> _DATA FOR THIS EXERCISE_
*** Begin section ***
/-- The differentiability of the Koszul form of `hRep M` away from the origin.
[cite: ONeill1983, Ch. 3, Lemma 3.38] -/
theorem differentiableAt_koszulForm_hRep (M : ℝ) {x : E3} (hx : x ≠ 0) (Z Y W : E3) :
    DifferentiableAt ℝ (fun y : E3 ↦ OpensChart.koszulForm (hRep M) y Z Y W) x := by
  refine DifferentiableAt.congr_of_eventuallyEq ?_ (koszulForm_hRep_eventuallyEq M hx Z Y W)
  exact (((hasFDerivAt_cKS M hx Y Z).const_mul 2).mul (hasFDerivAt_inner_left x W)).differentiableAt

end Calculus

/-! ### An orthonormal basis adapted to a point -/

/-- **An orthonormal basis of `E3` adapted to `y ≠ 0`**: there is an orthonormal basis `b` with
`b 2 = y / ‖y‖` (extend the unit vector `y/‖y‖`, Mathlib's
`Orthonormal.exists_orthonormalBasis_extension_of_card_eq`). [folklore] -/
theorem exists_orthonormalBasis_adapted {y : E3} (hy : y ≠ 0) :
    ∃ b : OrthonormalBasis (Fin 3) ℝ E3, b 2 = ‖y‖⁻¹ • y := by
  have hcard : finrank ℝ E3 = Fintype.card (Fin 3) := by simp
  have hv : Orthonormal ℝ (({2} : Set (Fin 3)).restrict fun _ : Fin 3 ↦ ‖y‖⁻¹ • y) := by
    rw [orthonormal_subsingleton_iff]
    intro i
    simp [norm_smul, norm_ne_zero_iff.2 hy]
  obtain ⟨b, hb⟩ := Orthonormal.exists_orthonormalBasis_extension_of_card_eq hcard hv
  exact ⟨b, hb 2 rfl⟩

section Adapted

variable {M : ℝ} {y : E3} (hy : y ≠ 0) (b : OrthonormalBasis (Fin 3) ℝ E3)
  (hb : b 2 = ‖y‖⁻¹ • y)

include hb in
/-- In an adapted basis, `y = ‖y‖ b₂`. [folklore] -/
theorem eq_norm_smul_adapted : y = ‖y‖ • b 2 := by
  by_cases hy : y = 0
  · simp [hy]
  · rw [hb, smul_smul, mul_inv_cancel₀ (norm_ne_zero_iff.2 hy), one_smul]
*** End section ***
*** Begin section ***
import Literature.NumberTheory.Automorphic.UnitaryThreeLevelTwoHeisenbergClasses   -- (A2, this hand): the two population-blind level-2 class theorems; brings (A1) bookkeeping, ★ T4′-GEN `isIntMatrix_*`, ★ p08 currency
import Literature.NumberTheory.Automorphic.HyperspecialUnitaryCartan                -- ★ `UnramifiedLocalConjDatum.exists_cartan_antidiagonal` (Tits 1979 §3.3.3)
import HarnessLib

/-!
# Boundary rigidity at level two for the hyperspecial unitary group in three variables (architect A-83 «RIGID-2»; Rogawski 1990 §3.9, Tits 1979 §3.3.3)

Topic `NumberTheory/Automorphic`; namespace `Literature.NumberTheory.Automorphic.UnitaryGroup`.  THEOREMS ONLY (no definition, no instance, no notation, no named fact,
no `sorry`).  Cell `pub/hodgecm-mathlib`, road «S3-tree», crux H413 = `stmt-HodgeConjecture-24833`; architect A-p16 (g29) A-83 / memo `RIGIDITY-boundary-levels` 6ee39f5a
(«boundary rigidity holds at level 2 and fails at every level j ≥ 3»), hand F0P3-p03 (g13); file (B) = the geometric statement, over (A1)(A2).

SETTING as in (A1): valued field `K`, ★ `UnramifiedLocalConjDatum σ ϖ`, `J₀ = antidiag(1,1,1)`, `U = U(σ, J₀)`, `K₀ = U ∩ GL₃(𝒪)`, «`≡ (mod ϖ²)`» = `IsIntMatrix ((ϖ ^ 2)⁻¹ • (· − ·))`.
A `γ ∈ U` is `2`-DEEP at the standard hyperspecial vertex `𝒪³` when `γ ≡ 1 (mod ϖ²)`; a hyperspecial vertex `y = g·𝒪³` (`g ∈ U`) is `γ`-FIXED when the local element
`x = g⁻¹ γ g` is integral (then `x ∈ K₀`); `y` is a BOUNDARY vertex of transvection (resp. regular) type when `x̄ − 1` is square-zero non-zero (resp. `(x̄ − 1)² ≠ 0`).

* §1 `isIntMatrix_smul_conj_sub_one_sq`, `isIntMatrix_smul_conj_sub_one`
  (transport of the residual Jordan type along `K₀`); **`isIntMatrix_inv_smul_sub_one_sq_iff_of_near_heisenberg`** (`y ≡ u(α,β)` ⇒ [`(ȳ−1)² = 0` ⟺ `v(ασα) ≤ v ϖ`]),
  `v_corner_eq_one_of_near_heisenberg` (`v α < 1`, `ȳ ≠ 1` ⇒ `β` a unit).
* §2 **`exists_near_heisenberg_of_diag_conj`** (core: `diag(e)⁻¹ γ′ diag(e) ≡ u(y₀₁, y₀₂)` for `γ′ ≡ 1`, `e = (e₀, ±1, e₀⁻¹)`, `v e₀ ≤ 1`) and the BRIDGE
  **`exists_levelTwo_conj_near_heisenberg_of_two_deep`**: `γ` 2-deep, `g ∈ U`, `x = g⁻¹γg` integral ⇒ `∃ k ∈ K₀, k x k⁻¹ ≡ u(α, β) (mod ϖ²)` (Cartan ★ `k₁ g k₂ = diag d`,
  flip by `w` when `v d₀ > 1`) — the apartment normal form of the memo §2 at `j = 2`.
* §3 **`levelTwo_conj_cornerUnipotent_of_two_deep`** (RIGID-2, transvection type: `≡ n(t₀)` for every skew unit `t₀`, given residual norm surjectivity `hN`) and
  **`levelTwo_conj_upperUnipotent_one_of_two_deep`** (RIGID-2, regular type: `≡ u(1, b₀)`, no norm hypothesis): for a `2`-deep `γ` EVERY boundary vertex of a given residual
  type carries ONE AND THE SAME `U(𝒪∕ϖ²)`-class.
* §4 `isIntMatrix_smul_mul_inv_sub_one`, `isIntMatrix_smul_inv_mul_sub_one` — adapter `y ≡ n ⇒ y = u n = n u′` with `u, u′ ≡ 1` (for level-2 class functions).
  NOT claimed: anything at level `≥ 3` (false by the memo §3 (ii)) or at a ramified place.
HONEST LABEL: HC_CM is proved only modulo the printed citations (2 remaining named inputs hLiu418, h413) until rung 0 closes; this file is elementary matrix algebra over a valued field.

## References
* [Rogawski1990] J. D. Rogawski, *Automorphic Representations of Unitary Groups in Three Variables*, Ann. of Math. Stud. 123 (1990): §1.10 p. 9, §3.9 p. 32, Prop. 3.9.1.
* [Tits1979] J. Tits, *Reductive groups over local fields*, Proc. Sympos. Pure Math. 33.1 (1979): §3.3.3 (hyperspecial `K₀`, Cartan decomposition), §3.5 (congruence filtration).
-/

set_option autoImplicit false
*** End section ***
> _TASK PROMPT_
Where the listing above reaches the line that contains "theorem eq_norm_smul_adapted : y", start retyping, and finish with the line that contains "(norm_ne_zero_iff.2 hy), one_smul]"; reproduce those lines exactly and no others.

> _EXERCISE SOLUTION_
theorem eq_norm_smul_adapted : y = ‖y‖ • b 2 := by
  by_cases hy : y = 0
  · simp [hy]
  · rw [hb, smul_smul, mul_inv_cancel₀ (norm_ne_zero_iff.2 hy), one_smul]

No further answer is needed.